Dynamic Tree Scan in UIS-Mamba
- Dynamic Tree Scan is a vision-specific adaptive tokenization method that dynamically offsets and scales patches to align token support with complex underwater objects.
- It employs a two-stage process—adaptive graph deformation and dynamic graph pruning—to construct a weighted 4-connected graph and derive a minimum spanning tree for guiding the scan.
- Empirical ablations demonstrate that integrating DTS boosts segmentation metrics, notably increasing mAP and accuracy in challenging underwater instance segmentation tasks.
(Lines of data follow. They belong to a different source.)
/-- **The plane `span_ℚ(πi, log 2)` has no algebraic point**: for `v = c₀ πi + c₁ log 2 ∈ ℚ̄`,
`v + v̄ = 2c₁ log 2` and `v − v̄ = 2c₀ πi` are algebraic, so `c₁ = 0` (`log 2 ∉ ℚ̄`) and `c₀ = 0`
(`π ∉ ℚ̄`). Hence `(πi, log 2)` is an L-plane that is NOT an E-plane. [folklore] -/
theorem schanuelTwoSplit_noAlgPoint_piI_logTwo :
    ∀ v ∈ Submodule.span ℚ (Set.range ![(Real.pi : ℂ) * I, (Real.log 2 : ℂ)]),
      IsAlgebraic ℚ v → v = 0 := by
  intro v hv halg
  obtain ⟨c, hc⟩ := (Submodule.mem_span_range_iff_exists_fun ℚ).mp hv
  rw [Fin.sum_univ_two] at hc
  simp only [Matrix.cons_val_zero, Matrix.cons_val_one, Matrix.cons_val_fin_one,
    Rat.smul_def] at hc
  -- hc : ↑(c 0) * (↑π * I) + ↑(c 1) * ↑(log 2) = v
  have hconj := schanuelTwoSplit_isAlgebraic_conj halg
  have hsum : v + starRingEnd ℂ v = (2 * c 1 : ℚ) * (Real.log 2 : ℂ) := by
    rw [← hc]
    simp only [map_add, map_mul, map_ratCast, Complex.conj_ofReal, Complex.conj_I]
    push_cast
    ring
  have hdiff : v - starRingEnd ℂ v = (2 * c 0 : ℚ) * ((Real.pi : ℂ) * I) := by
    rw [← hc]
    simp only [map_add, map_mul, map_ratCast, Complex.conj_ofReal, Complex.conj_I]
    push_cast
    ring
  have hc1 : c 1 = 0 := by
    by_contra h1
    have hq : (2 * c 1 : ℚ) ≠ 0 := mul_ne_zero two_ne_zero h1
    apply schanuelTwoSplit_transcendental_logTwo
    have key : (Real.log 2 : ℂ) = ((2 * c 1)⁻¹ : ℚ) * (v + starRingEnd ℂ v) := by
      rw [hsum, ← mul_assoc, ← Rat.cast_mul, inv_mul_cancel₀ hq, Rat.cast_one, one_mul]
    rw [key]
    exact (isAlgebraic_algebraMap (R := ℚ) (A := ℂ) ((2 * c 1)⁻¹ : ℚ)).mul (halg.add hconj)
  have hc0 : c 0 = 0 := by
    by_contra h0
    have hq : (2 * c 0 : ℚ) ≠ 0 := mul_ne_zero two_ne_zero h0
    apply transcendental_piI
    have key : (Real.pi : ℂ) * I = ((2 * c 0)⁻¹ : ℚ) * (v - starRingEnd ℂ v) := by
      rw [hdiff, ← mul_assoc, ← Rat.cast_mul, inv_mul_cancel₀ hq, Rat.cast_one, one_mul]
    rw [key]
    exact (isAlgebraic_algebraMap (R := ℚ) (A := ℂ) ((2 * c 0)⁻¹ : ℚ)).mul (halg.sub hconj)
  rw [← hc, hc0, hc1]
  push_cast
  ring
Dynamic Tree Scan (DTS) is not a single, universally fixed term across the literature. In the sources considered here, its explicit use as Dynamic Tree Scan appears in the computer-vision method UIS-Mamba, where DTS is a module for underwater instance segmentation that dynamically offsets and scales patches, constructs a weighted $4$-connected graph, and uses a minimum spanning tree (MST) to guide scanning within a Mamba-based backbone (Cong et al., 1 Aug 2025). The acronym is simultaneously overloaded elsewhere, including Dyck tiling strip bijection, Dynamic Transaction Storage, Diffusion Tree Sampling, Decoding Tree Sketching, and Digital Twin Synchronization, so any technical discussion of DTS requires immediate contextual disambiguation (Shigechi, 2019, Long et al., 2023, Jain et al., 25 Jun 2025, Xu et al., 1 Nov 2025, Sammartino, 2 Jun 2026).
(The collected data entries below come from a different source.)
import Summits.CriticalPhenomena.Ising3DConformalLimit.Theorems.LinkingParityCirclesSpinRatioMoebiusEquivalences
import Summits.CriticalPhenomena.Ising3DConformalLimit.Theorems.HarmonicMomentsIsotropyTwoPointAsymptoticIsotropyOfPointwiseLimit
import Summits.CriticalPhenomena.Ising3DConformalLimit.Theorems.PrecisionLaplacianMoebiusLimitOfTwoPointLawRegularOfLimitExists
import Summits.CriticalPhenomena.Ising3DConformalLimit.Theses.WeylWindow
import HarnessLib

/-!
# Crux `LinkingParityCircles.SpinRatioMoebius` (stmt-CriticalPhenomena-4530): the EXISTENCE half and its avatars —
# `∃ ratio limits ⇔ RatioLimit (4841) ⇔ LimitExists (4738) ⇔ ExistsRegularLimit (5355) ⇔ ExistsScaleCovariantLimit (1981)`

The existence half of the crux (locally uniform limits of the weight-free spin pairing ratios at every level) is
equivalent to the BARE existence of a non-degenerate pointwise scaling limit of the critical correlators on `ℤ³`
(item stmt-CriticalPhenomena-4738 `WeylWindow.LimitExists`): forward through the pinned limit
(`pinnedLimit_of_ratioLimits`), backward through `stub_ratioLimitOfScalingLimit`.  With the landed equivalences
`RatioLimit (4841) ⇔ ∃ ratio limits` (`ratioLimits_iff_CCIRatioLimit`), `ExistsRegularLimit (5355) ⇔ LimitExists (4738)`
(`existsRegularLimit_iff_limitExists`) and `ExistsScaleCovariantLimit (1981) ⇔ bare existence`
(`existsScaleCovariantLimit_iff_pointwiseLimit`), the existence cruxes of the routes `CurrentConnectionInvariance`,
`WeylWindow`, `PrimaryAtInfinity` and `HyperoctahedralRP` are ONE item; and the crux of `LinkingParityCircles` is
`LimitExists ∧ RatioInversionInvariance (4840)`.

References: H. Duminil-Copin, Proc. ICM 2022 §8.4 (existence of the critical scaling limit on `ℤ³` is open).
-/

noncomputable section

namespace Summit.CriticalPhenomena.Ising3DConformalLimit.Cruxes.SpinRatioMoebius.Birth

open Literature.Probability.LatticeModels Filter Set
open Summit.CriticalPhenomena.Ising3DConformalLimit.Theses
open scoped Topology

/-- Ratio limits at every level ⇒ item stmt-CriticalPhenomena-4738 `WeylWindow.LimitExists` (the pinned limit). [folklore] -/
theorem limitExists_of_ratioLimits
    (hL : ∃ q : CorrFamily 3, ∀ m : ℕ, TendstoLocallyUniformlyOn (fun (δ : ℝ) (x : Fin (m + m) → EuclideanSpace ℝ (Fin 3)) =>
      criticalCorr 3 (m + m) (fun i => latticeApprox δ (x i)) /
        ∏ j : Fin m, criticalCorr 3 2 ![latticeApprox δ (x (Fin.castAdd m j)), latticeApprox δ (x (Fin.natAdd m j))])
      (q (m + m)) (𝓝[>] (0 : ℝ)) (NonCoincident 3 (m + m))) :
    WeylWindow.LimitExists := by
  obtain ⟨q, hq⟩ := hL
  obtain ⟨ρ, Δ, ψ, S, hρ, hS, -, hnd, -⟩ := pinnedLimit_of_ratioLimits hq
  exact ⟨ρ, S, hρ, hS, hnd⟩

/-- Item stmt-CriticalPhenomena-4738 `WeylWindow.LimitExists` ⇒ ratio limits at every level. [folklore] -/
theorem ratioLimits_of_limitExists (h : WeylWindow.LimitExists) :
    ∃ q : CorrFamily 3, ∀ m : ℕ, TendstoLocallyUniformlyOn (fun (δ : ℝ) (x : Fin (m + m) → EuclideanSpace ℝ (Fin 3)) =>
      criticalCorr 3 (m + m) (fun i => latticeApprox δ (x i)) /
        ∏ j : Fin m, criticalCorr 3 2 ![latticeApprox δ (x (Fin.castAdd m j)), latticeApprox δ (x (Fin.natAdd m j))])
      (q (m + m)) (𝓝[>] (0 : ℝ)) (NonCoincident 3 (m + m)) := by
  obtain ⟨_, _, hρ, hlim, hnd⟩ := h
  exact ratioLimits_of_scalingLimit hρ hlim hnd

/-- **The existence half of the crux ⇔ bare existence of a non-degenerate scaling limit (item 4738).** [folklore] -/
theorem ratioLimits_iff_limitExists :
    (∃ q : CorrFamily 3, ∀ m : ℕ, TendstoLocallyUniformlyOn (fun (δ : ℝ) (x : Fin (m + m) → EuclideanSpace ℝ (Fin 3)) =>
      criticalCorr 3 (m + m) (fun i => latticeApprox δ (x i)) /
        ∏ j : Fin m, criticalCorr 3 2 ![latticeApprox δ (x (Fin.castAdd m j)), latticeApprox δ (x (Fin.natAdd m j))])
      (q (m + m)) (𝓝[>] (0 : ℝ)) (NonCoincident 3 (m + m))) ↔ WeylWindow.LimitExists :=
  ⟨limitExists_of_ratioLimits, ratioLimits_of_limitExists⟩

/-- **Items stmt-CriticalPhenomena-4841 `RatioLimit` and stmt-CriticalPhenomena-4738 `LimitExists` are equivalent**:
the existence crux of route `CurrentConnectionInvariance` is bare existence of a non-degenerate scaling limit. [folklore] -/
theorem CCIRatioLimit_iff_limitExists :
    Summit.CriticalPhenomena.Ising3DConformalLimit.Theses.CurrentConnectionInvariance.RatioLimit ↔ Summit.CriticalPhenomena.Ising3DConformalLimit.Theses.WeylWindow.LimitExists :=
  ratioLimits_iff_CCIRatioLimit.symm.trans ratioLimits_iff_limitExists

/-- Item 4841 `RatioLimit` ⇔ item stmt-CriticalPhenomena-5355 `PrimaryAtInfinity.ExistsRegularLimit`. [folklore] -/
theorem CCIRatioLimit_iff_existsRegularLimit :
    CurrentConnectionInvariance.RatioLimit ↔ PrimaryAtInfinity.ExistsRegularLimit :=
  CCIRatioLimit_iff_limitExists.trans PrecisionLaplacianMoebiusLimitOfTwoPointLaw.existsRegularLimit_iff_limitExists.symm

/-- Item 4841 `RatioLimit` ⇔ item stmt-CriticalPhenomena-1981 `HyperoctahedralRP.ExistsScaleCovariantLimit`. [folklore] -/
theorem CCIRatioLimit_iff_existsScaleCovariantLimit :
    CurrentConnectionInvariance.RatioLimit ↔ HyperoctahedralRP.ExistsScaleCovariantLimit :=
  CCIRatioLimit_iff_limitExists.trans HarmonicMomentsIsotropyTwoPoint.existsScaleCovariantLimit_iff_pointwiseLimit.symm

/-- **The crux of `LinkingParityCircles` is bare existence plus the inversion crux of `CurrentConnectionInvariance`**:
`SpinRatioMoebius ⇔ LimitExists (4738) ∧ RatioInversionInvariance (4840)`. [folklore] -/
theorem SpinRatioMoebius_iff_limitExists_and_CCIRatioInversion :
    LinkingParityCircles.SpinRatioMoebius ↔ WeylWindow.LimitExists ∧ CurrentConnectionInvariance.RatioInversionInvariance :=
  SpinRatioMoebius_iff_CCI_items.trans (and_congr_left fun _ => CCIRatioLimit_iff_limitExists)

/-- Likewise for item 1344: `MoebiusLimit ⇔ LimitExists (4738) ∧ RatioInversionInvariance (4840)` — the conformal content
of the conjunct minus (iii), beyond bare existence, is exactly the asymptotic inversion invariance of the telescoping
ratios on the lattice. [folklore] -/
theorem moebiusLimit_iff_limitExists_and_CCIRatioInversion :
    EnergyNotSigmaSquared.MoebiusLimit ↔ WeylWindow.LimitExists ∧ CurrentConnectionInvariance.RatioInversionInvariance :=
  SpinRatioMoebius_iff_moebiusLimit.symm.trans SpinRatioMoebius_iff_limitExists_and_CCIRatioInversion

end Summit.CriticalPhenomena.Ising3DConformalLimit.Cruxes.SpinRatioMoebius.Birth

end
1. Terminology and disambiguation
The acronym DTS has multiple established meanings in recent work. In the material examined here, only one source uses the phrase Dynamic Tree Scan as the formal name of a method: the UIS-Mamba paper on underwater instance segmentation (Cong et al., 1 Aug 2025). Other works use the same acronym for unrelated concepts in combinatorics, blockchain systems, large-model inference, diffusion-model alignment, and digital twins.
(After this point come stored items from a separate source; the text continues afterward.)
import Summits.BirchSwinnertonDyer.BirchSwinnertonDyer.Theses.SignedLowerHalves
import Summits.BirchSwinnertonDyer.BirchSwinnertonDyer.Theorems.SignedLowerHalvesSprungLowerDivisibilityAtThreeKeyingUnpairedZero
import Summits.BirchSwinnertonDyer.Rank1Residual.Supersingular.X8PrintDischarge
import Literature.NumberTheory.EllipticCurves.Sprung2012.SharpFlatColemanKatoContragredient
import HarnessLib

/-!
# Negative lemma for the crux `SprungLowerDivisibilityAtThree` (item stmt-BirchSwinnertonDyer-19875), CONDITIONAL on the
# two PRINTED Sprung facts in their natural keying: the typed crux is refuted by ONE X8 pair at which `L♯` or `L♭` has an
# `ι`-UNPAIRED zero off `(3)` — a hypothesis about `p`-adic `L`-functions ONLY (no Selmer object in `H`)

Width seat `cruxlead-stmt-BirchSwinnertonDyer-19875-w3` gen 8 (prover; D-0154 KEY (146)/(147)(a) row 8; host `pub/bsd-ssimc`).
A `--negative-modulo` lemma: ONE `def … : Prop` (the hypothesis package `UnpairedZeroX8`, a pure `∃` over the crux's own
binders and ONE prime of `Λ`; nothing asserted) and theorems taking the named facts
`Sprung2012.thm716_sharpFlatCharIdeal_divisibility_contra` (Sprung 2012 Thm. 7.16 in PRINT keying — typed by
`bsd-input-x8-contra-ty`, p662311, director (266) R1′) and `Sprung2012.thm714_sharpFlatSelmerDual_finite_torsion` (Thm. 7.14)
as displayed hypotheses (CONDITIONAL result; neither fact is proved here). It does NOT refute the item and asserts nothing
about nature. **BSD is NOT proved; K1 is neither proved nor refuted.**

## What, and why it is the end of the keying chain

LEAD g5 (p660336 `KeyedSharpPrivateZero`, p662508 `NaturalKatoSharpPrivateZero`) and this seat (p662801
`ContraKatoUnpairedZeroX8`) conditioned «¬ typed crux» on a package containing a Selmer-side object: a naturally keyed
dual `D′` of `Sel^•` carrying Kato's divisibility `pⁿ L^• ∈ char D′.X`. With the print fact now TYPED in its natural
keying (`thm716_…_contra`, whose `.of_thm714` supplies that divisibility for EVERY γ⁻¹-keyed datum, using this seat's
dictionary p660895 for the finiteness/torsion transport) the Selmer side leaves the hypothesis entirely:

* `UnpairedZeroX8` := ∃ ONE X8 pair `(W, 3)` with ONE instance of the crux's binders (cyclotomic `(κ, γ)`, `v ∣ 3`, `g`,
  Honda system, newform `f`, `ϖ`, Sprung pair `(L♯, L♭)`), a colour `•`, and ONE prime `𝔭₀ ∌ 3` of `Λ` with
  `L^• ∈ 𝔭₀`, `ι(L^•) ∉ 𝔭₀` — an `ι`-UNPAIRED zero of the `p`-adic `L`-function `L^•` (e.g. any private sporadic zero,
  by the tree's X8 functional equation; x8 census R-228 §0: «every coprime cell with a non-unit colour»).
* **`SprungLowerDivisibilityAtThree_false_of_UnpairedZeroX8 (h716c) (h714) : UnpairedZeroX8 → ¬ crux`** — at the
  witness, take ANY γ⁻¹-keyed `D′` (`nonempty_sharpFlatSelmerDualData_rat`, a construction), get `∃ n, 3ⁿ L^• ∈ char D′.X`
  from `h716c.of_thm714`, and apply `ChromaticKeying.not_sprungSharpFlatLowerDivisibility_of_contraKato_of_unpairedZero`
  (p662114: keying door + crossed generator shape ⟹ every zero of `L^•` off `(p)` is `ι`-paired).

So: GIVEN Sprung's two printed theorems, the typed crux 19875 is false as soon as ONE X8 curve has a colour whose
`p`-adic `L`-function is not `ι`-self-paired at some zero off `(3)` — a statement a per-pair certificate can decide
(cf. the cell's `ι`-self-coprimality doors `…IotaSelfCoprime`). Under the repair C′ (leaf over γ⁻¹-keyed duals) nothing
of this applies: the door's `ι` disappears and `h716c` is the leaf's own upper half.

References: Sprung, JNT 132 (2012) Thm. 7.14, Thm. 7.16, Main Conj. 7.21 [Sprung2012]; Greenberg, LNM 1716 §1 p. 60
[GreenbergLNM1716]; Greenberg, Adv. Stud. Pure Math. 17 (1989) §0 [Greenberg1989].
-/

set_option autoImplicit false
-- the problem directory `BirchSwinnertonDyer/BirchSwinnertonDyer` forces the duplicated namespace segment
set_option linter.dupNamespace false

noncomputable section

open scoped Classical NumberField MatrixGroups ModularForm

open NumberField IsDedekindDomain CongruenceSubgroup WeierstrassCurve PowerSeries
  Literature.NumberTheory.EllipticCurves Literature.NumberTheory.EllipticCurves.ModularForms
  Literature.NumberTheory.EllipticCurves.ZpExtension Literature.NumberTheory.EllipticCurves.Sprung2017
  Literature.NumberTheory.EllipticCurves.Sprung2012 Literature.NumberTheory.EllipticCurves.Rank1Residual
  Literature.NumberTheory.EllipticCurves.IwasawaAlgebra Literature.Barriers.BirchSwinnertonDyer

namespace Summit.BirchSwinnertonDyer.BirchSwinnertonDyer.Theorems

/-- **The hypothesis `H‴` of the negative lemma: ONE X8 pair at which some colour's `p`-adic `L`-function has an
`ι`-UNPAIRED zero off `(p)`** (a pure `∃`-package over the crux's own binders and one prime of `Λ`; NO Selmer object;
nothing asserted). Binders: X8 pair `(W, p)` (so `p = 3`), cyclotomic `(κ, γ)` with `IsCyclotomicVariable p γ`, place
`v ∣ p`, local lift `g`, Honda system `(cneg, c)`, newform `f`, period ratio `ϖ`, Sprung pair `(L♯, L♭)`, colour `•`; witness:
a prime `𝔭₀` of `Λ` with `p ∉ 𝔭₀`, `L^• ∈ 𝔭₀`, `ι(L^•) ∉ 𝔭₀` (`ι = IwasawaAlgebra.invol p`, `T ↦ (1+T)⁻¹ − 1`). (Sources, prose
only: Sprung 2012 Thm. 2.2 / Def. 6.1 for the binders; Greenberg 1989 §0 for `ι`; x8 R-228 §0 for where such zeros are
read off the census.) -/
def UnpairedZeroX8 : Prop :=
  ∃ (W : WeierstrassCurve ℚ) (_ : W.IsElliptic) (_ : W.IsGloballyMinimal) (p : ℕ) (_ : Fact p.Prime)
    (_ : ClassX8 W p) (κ : ZpExtension ℚ p) (γ : Field.absoluteGaloisGroup ℚ)
    (_ : κ.IsCyclotomic) (_ : κ.IsTopGenerator γ) (_ : IsCyclotomicVariable p γ)
    (v : HeightOneSpectrum (𝓞 ℚ)) (_ : (p : 𝓞 ℚ) ∈ v.asIdeal)
    (g : Field.absoluteGaloisGroup (v.adicCompletion ℚ))
    (_ : κ.IsTopGenerator (resGalOfEmb (closureEmb (K := ℚ) (v.adicCompletion ℚ)) g))
    (cneg : localPoints W (v.adicCompletion ℚ)) (c : ℕ → localPoints W (v.adicCompletion ℚ))
    (_ : IsHondaSystem κ (closureEmb (K := ℚ) (v.adicCompletion ℚ)) W (W.frobeniusTrace p) g cneg c)
    (N : ℕ) (_ : NeZero N) (f : CuspForm (Gamma0 N) 2) (ϖ : ℚ) (Lsharp Lflat : IwasawaAlgebra p)
    (_ : IsNewformOf W f) (_ : (ϖ : ℝ) * W.realPeriodRat = plusPeriod f)
    (_ : IsSprungPair f p (W.frobeniusTrace p) Lsharp Lflat) (col : Chroma)
    (𝔭₀ : PrimeSpectrum (IwasawaAlgebra p)),
    (p : IwasawaAlgebra p) ∉ 𝔭₀.asIdeal ∧ chromaticL col Lsharp Lflat ∈ 𝔭₀.asIdeal ∧
      invol p (chromaticL col Lsharp Lflat) ∉ 𝔭₀.asIdeal

/-- **NEGATIVE LEMMA, CONDITIONAL ON THE TWO PRINTED FACTS (natural keying):**
`thm716_sharpFlatCharIdeal_divisibility_contra → thm714_sharpFlatSelmerDual_finite_torsion → UnpairedZeroX8 → ¬ SprungLowerDivisibilityAtThree`.
At the witness pair and colour: a contragredient dual `D′` of `Sel^•` exists (`nonempty_sharpFlatSelmerDualData_rat`, a
construction); `h716c.of_thm714` gives `∃ n, pⁿ L^• ∈ char D′.X` (Sprung Thm. 7.16 as printed; Thm. 7.14 supplies the
finiteness/torsion through the γ ↔ γ⁻¹ dictionary); the crux gives the typed leaf at `(W, p, •)`, and
`ChromaticKeying.not_sprungSharpFlatLowerDivisibility_of_contraKato_of_unpairedZero` derives the contradiction at the
`ι`-unpaired zero `𝔭₀`. Nothing about Sprung's Main Conjecture 7.21 is refuted; nothing is asserted about nature.
[cite: Sprung2012, Thm. 7.14 and Thm. 7.16 (p. 1504), Main Conj. 7.21 (p. 1505)] [cite: GreenbergLNM1716, §1 (p. 60)] -/
theorem SprungLowerDivisibilityAtThree_false_of_UnpairedZeroX8
    (h716c : thm716_sharpFlatCharIdeal_divisibility_contra) (h714 : thm714_sharpFlatSelmerDual_finite_torsion) :
    UnpairedZeroX8 →
      ¬ Summit.BirchSwinnertonDyer.BirchSwinnertonDyer.Theses.SignedLowerHalves.SprungLowerDivisibilityAtThree := by
  rintro ⟨W, hE, hGM, p, hp, hX, κ, γ, hκ, hγ, hcv, v, hv, g, hg, cneg, c, hH, N, hN, f, ϖ, Lsharp, Lflat, hf, hϖ, hSP,
    col, 𝔭₀, hp𝔭₀, hL𝔭₀, hιL𝔭₀⟩ hK1
  haveI : NeZero N := hN
  have hne : chromaticL col Lsharp Lflat ≠ 0 :=
    ChromaticBothColours.ClassX8.chromaticL_ne_zero W p hX f Lsharp Lflat hf hSP col
  -- `p = 3`: odd, good, supersingular
  have hp2 : p ≠ 2 := by rw [hX.p_eq]; decide
  have hgood : W.HasGoodReductionAtPrime p :=
    Summit.BirchSwinnertonDyer.Rank1Residual.Supersingular.ClassX8.good W p hX
  have hss : (p : ℤ) ∣ W.frobeniusTrace p :=
    Summit.BirchSwinnertonDyer.Rank1Residual.Supersingular.ClassX8.dvd_frobeniusTrace W p hX
  -- a contragredient dual of `Sel^•` and Sprung's printed Thm. 7.16 for it
  obtain ⟨D'⟩ := nonempty_sharpFlatSelmerDualData_rat W κ γ⁻¹ v g c col
  have hKato : ∃ n : ℕ, (p : IwasawaAlgebra p) ^ n * chromaticL col Lsharp Lflat ∈ D'.charIdeal :=
    (h716c.of_thm714 h714 hp2 hgood hss hf hκ hγ hcv hv hg hH hSP hne D').1
  exact ChromaticKeying.not_sprungSharpFlatLowerDivisibility_of_contraKato_of_unpairedZero W p col κ γ hκ hγ hcv v hv
    g hg cneg c hH N hN f ϖ Lsharp Lflat hf hϖ hSP hne D' hKato 𝔭₀ hp𝔭₀ hL𝔭₀ hιL𝔭₀ (hK1 W p hX col)

/-- **X8 PRIVATE-zero form, colour ♯** (the reading of KEYING-g5 §2, now modulo print only): given the two printed facts,
ONE X8 pair with the crux's binders and ONE prime `𝔭₀ ∌ 3, T, Φ₃(1+T)` with `L♯ ∈ 𝔭₀`, `L♭ ∉ 𝔭₀` refutes the typed crux
(private ⟹ `ι`-unpaired by the tree's X8 functional equation, inside
`ChromaticKeying.not_sprungSharpFlatLowerDivisibility_sharp_of_contraKato_of_privateZero`).
[cite: Sprung2012, Thm. 7.14 and Thm. 7.16 (p. 1504)] [cite: Sprung2017, Thm. 4.13 and Cor. 4.14] -/
theorem SprungLowerDivisibilityAtThree_false_of_sharpPrivateZero
    (h716c : thm716_sharpFlatCharIdeal_divisibility_contra) (h714 : thm714_sharpFlatSelmerDual_finite_torsion)
    (W : WeierstrassCurve ℚ) [W.IsElliptic] [W.IsGloballyMinimal] (p : ℕ) [Fact p.Prime] (hX : ClassX8 W p)
    (κ : ZpExtension ℚ p) (γ : Field.absoluteGaloisGroup ℚ)
    (hκ : κ.IsCyclotomic) (hγ : κ.IsTopGenerator γ) (hcv : IsCyclotomicVariable p γ)
    (v : HeightOneSpectrum (𝓞 ℚ)) (hv : (p : 𝓞 ℚ) ∈ v.asIdeal)
    (g : Field.absoluteGaloisGroup (v.adicCompletion ℚ))
    (hg : κ.IsTopGenerator (resGalOfEmb (closureEmb (K := ℚ) (v.adicCompletion ℚ)) g))
    (cneg : localPoints W (v.adicCompletion ℚ)) (c : ℕ → localPoints W (v.adicCompletion ℚ))
    (hH : IsHondaSystem κ (closureEmb (K := ℚ) (v.adicCompletion ℚ)) W (W.frobeniusTrace p) g cneg c)
    (N : ℕ) (hN : NeZero N) (f : CuspForm (Gamma0 N) 2) (ϖ : ℚ) (Lsharp Lflat : IwasawaAlgebra p)
    (hf : IsNewformOf W f) (hϖ : (ϖ : ℝ) * W.realPeriodRat = plusPeriod f)
    (hSP : IsSprungPair f p (W.frobeniusTrace p) Lsharp Lflat)
    (𝔭₀ : PrimeSpectrum (IwasawaAlgebra p)) (hp𝔭₀ : (p : IwasawaAlgebra p) ∉ 𝔭₀.asIdeal)
    (hT : (PowerSeries.X : IwasawaAlgebra p) ∉ 𝔭₀.asIdeal)
    (hΦ : ((1 + PowerSeries.X : IwasawaAlgebra p) ^ 2 + (1 + PowerSeries.X) + 1) ∉ 𝔭₀.asIdeal)
    (hLs : Lsharp ∈ 𝔭₀.asIdeal) (hLf : Lflat ∉ 𝔭₀.asIdeal) :
    ¬ Summit.BirchSwinnertonDyer.BirchSwinnertonDyer.Theses.SignedLowerHalves.SprungLowerDivisibilityAtThree := by
  intro hK1
  haveI : NeZero N := hN
  have hne : chromaticL Chroma.sharp Lsharp Lflat ≠ 0 :=
    ChromaticBothColours.ClassX8.chromaticL_ne_zero W p hX f Lsharp Lflat hf hSP Chroma.sharp
  have hp2 : p ≠ 2 := by rw [hX.p_eq]; decide
  have hgood : W.HasGoodReductionAtPrime p :=
    Summit.BirchSwinnertonDyer.Rank1Residual.Supersingular.ClassX8.good W p hX
  have hss : (p : ℤ) ∣ W.frobeniusTrace p :=
    Summit.BirchSwinnertonDyer.Rank1Residual.Supersingular.ClassX8.dvd_frobeniusTrace W p hX
  obtain ⟨D'⟩ := nonempty_sharpFlatSelmerDualData_rat W κ γ⁻¹ v g c Chroma.sharp
  have hKato : ∃ n : ℕ, (p : IwasawaAlgebra p) ^ n * Lsharp ∈ D'.charIdeal := by
    have h := (h716c.of_thm714 h714 hp2 hgood hss hf hκ hγ hcv hv hg hH hSP hne D').1
    rwa [chromaticL_sharp] at h
  exact ChromaticKeying.not_sprungSharpFlatLowerDivisibility_sharp_of_contraKato_of_privateZero W p hX κ γ hκ hγ hcv
    v hv g hg cneg c hH N hN f ϖ Lsharp Lflat hf hϖ hSP D' hKato 𝔭₀ hp𝔭₀ hT hΦ hLs hLf (hK1 W p hX Chroma.sharp)

end Summit.BirchSwinnertonDyer.BirchSwinnertonDyer.Theorems

end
| Meaning of DTS | Context | Paper |
|---|---|---|
| Dynamic Tree Scan | Underwater instance segmentation with Mamba | (Cong et al., 1 Aug 2025) |
| Dyck tiling strip bijection | Combinatorics of Dyck tilings | (Shigechi, 2019) |
| Dynamic Transaction Storage | Blockchain transaction placement | (Long et al., 2023) |
| Diffusion Tree Sampling / Search | Inference-time alignment of diffusion models | (Jain et al., 25 Jun 2025) |
| Decoding Tree Sketching | Large reasoning model decoding | (Xu et al., 1 Nov 2025) |
| Digital Twin Synchronization | 6G semantic twin synchronization, as SA-DTS | (Sammartino, 2 Jun 2026) |
This terminological overlap matters because several of these methods also involve trees, dynamic updates, or scan-like procedures, yet they address different mathematical objects. The UIS-Mamba usage is a vision-specific module name rather than a general umbrella term for all dynamic tree traversal methods. This suggests that, at present, “Dynamic Tree Scan” is best treated as a local method designation within a particular segmentation architecture rather than as a settled cross-domain algorithmic family.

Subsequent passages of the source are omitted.